PROBLEM REQUIREMENTS:
Would you work out how many of the lines below hold "eRank" and reply with nothing but the number?

Stored data:
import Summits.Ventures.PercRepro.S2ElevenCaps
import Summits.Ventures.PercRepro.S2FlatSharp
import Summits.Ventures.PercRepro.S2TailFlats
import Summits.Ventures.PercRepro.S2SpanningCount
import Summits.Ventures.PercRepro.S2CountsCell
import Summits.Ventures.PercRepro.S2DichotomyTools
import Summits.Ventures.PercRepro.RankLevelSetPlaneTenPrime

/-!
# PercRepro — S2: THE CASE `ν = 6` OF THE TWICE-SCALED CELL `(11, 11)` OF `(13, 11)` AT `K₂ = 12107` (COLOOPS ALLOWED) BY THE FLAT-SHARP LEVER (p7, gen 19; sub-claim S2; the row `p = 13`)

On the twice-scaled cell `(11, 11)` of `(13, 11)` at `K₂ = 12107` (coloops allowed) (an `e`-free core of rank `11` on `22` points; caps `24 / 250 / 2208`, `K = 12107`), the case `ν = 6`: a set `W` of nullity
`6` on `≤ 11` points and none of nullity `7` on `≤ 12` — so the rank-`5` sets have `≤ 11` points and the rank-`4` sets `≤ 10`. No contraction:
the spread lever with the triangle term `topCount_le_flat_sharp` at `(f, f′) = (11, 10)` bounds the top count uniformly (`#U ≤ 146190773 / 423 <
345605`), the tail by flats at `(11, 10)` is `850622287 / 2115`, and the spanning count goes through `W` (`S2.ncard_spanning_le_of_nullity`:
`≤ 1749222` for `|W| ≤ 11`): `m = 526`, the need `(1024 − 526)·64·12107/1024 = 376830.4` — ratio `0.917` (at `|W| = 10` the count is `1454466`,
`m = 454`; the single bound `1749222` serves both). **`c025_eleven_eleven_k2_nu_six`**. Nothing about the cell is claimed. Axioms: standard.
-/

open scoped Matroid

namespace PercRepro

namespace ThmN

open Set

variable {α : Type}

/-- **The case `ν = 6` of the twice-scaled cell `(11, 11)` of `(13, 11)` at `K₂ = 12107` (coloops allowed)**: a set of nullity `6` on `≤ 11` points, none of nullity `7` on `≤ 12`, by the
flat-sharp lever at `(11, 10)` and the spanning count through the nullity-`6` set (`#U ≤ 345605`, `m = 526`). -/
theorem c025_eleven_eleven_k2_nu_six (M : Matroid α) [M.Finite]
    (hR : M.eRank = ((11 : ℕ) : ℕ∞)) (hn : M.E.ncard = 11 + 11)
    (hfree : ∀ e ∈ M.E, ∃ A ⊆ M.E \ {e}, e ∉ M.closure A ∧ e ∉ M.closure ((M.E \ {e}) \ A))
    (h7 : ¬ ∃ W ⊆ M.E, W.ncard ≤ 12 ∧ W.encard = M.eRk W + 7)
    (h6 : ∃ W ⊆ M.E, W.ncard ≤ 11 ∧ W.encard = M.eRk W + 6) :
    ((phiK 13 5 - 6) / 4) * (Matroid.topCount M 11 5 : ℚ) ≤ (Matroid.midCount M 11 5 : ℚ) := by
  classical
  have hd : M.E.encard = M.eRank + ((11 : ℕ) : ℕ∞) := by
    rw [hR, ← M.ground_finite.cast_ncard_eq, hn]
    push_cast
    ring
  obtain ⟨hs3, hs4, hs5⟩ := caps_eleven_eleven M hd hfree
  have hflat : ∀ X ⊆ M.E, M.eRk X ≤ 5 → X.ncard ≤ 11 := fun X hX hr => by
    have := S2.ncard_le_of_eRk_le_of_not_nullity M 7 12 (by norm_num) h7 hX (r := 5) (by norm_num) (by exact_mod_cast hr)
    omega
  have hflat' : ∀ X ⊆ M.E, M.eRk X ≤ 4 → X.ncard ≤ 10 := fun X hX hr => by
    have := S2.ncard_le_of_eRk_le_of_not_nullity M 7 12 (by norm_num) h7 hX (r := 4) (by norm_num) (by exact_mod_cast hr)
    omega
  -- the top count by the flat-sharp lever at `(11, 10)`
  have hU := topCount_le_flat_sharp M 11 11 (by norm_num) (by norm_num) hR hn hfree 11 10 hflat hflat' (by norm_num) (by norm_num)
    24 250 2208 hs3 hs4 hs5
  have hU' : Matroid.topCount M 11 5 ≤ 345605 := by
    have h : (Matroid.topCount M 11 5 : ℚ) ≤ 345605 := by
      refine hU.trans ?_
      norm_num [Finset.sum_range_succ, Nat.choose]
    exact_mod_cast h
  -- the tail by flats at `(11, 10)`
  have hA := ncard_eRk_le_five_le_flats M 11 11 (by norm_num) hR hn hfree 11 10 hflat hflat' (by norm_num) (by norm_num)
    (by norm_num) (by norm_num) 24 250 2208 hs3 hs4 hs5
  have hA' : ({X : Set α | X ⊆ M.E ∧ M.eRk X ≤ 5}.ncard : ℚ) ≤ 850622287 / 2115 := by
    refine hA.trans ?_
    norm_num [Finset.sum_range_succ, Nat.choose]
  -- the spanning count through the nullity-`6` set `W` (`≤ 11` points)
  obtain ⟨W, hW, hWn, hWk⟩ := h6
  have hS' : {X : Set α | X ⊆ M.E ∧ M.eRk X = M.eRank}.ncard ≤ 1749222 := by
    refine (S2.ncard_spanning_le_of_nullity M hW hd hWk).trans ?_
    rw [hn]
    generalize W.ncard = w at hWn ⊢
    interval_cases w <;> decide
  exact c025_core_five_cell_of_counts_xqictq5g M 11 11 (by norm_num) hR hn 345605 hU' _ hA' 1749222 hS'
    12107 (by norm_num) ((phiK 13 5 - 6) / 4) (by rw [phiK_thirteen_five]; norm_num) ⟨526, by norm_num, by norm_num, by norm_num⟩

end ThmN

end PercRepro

SOLVED EXERCISE:
3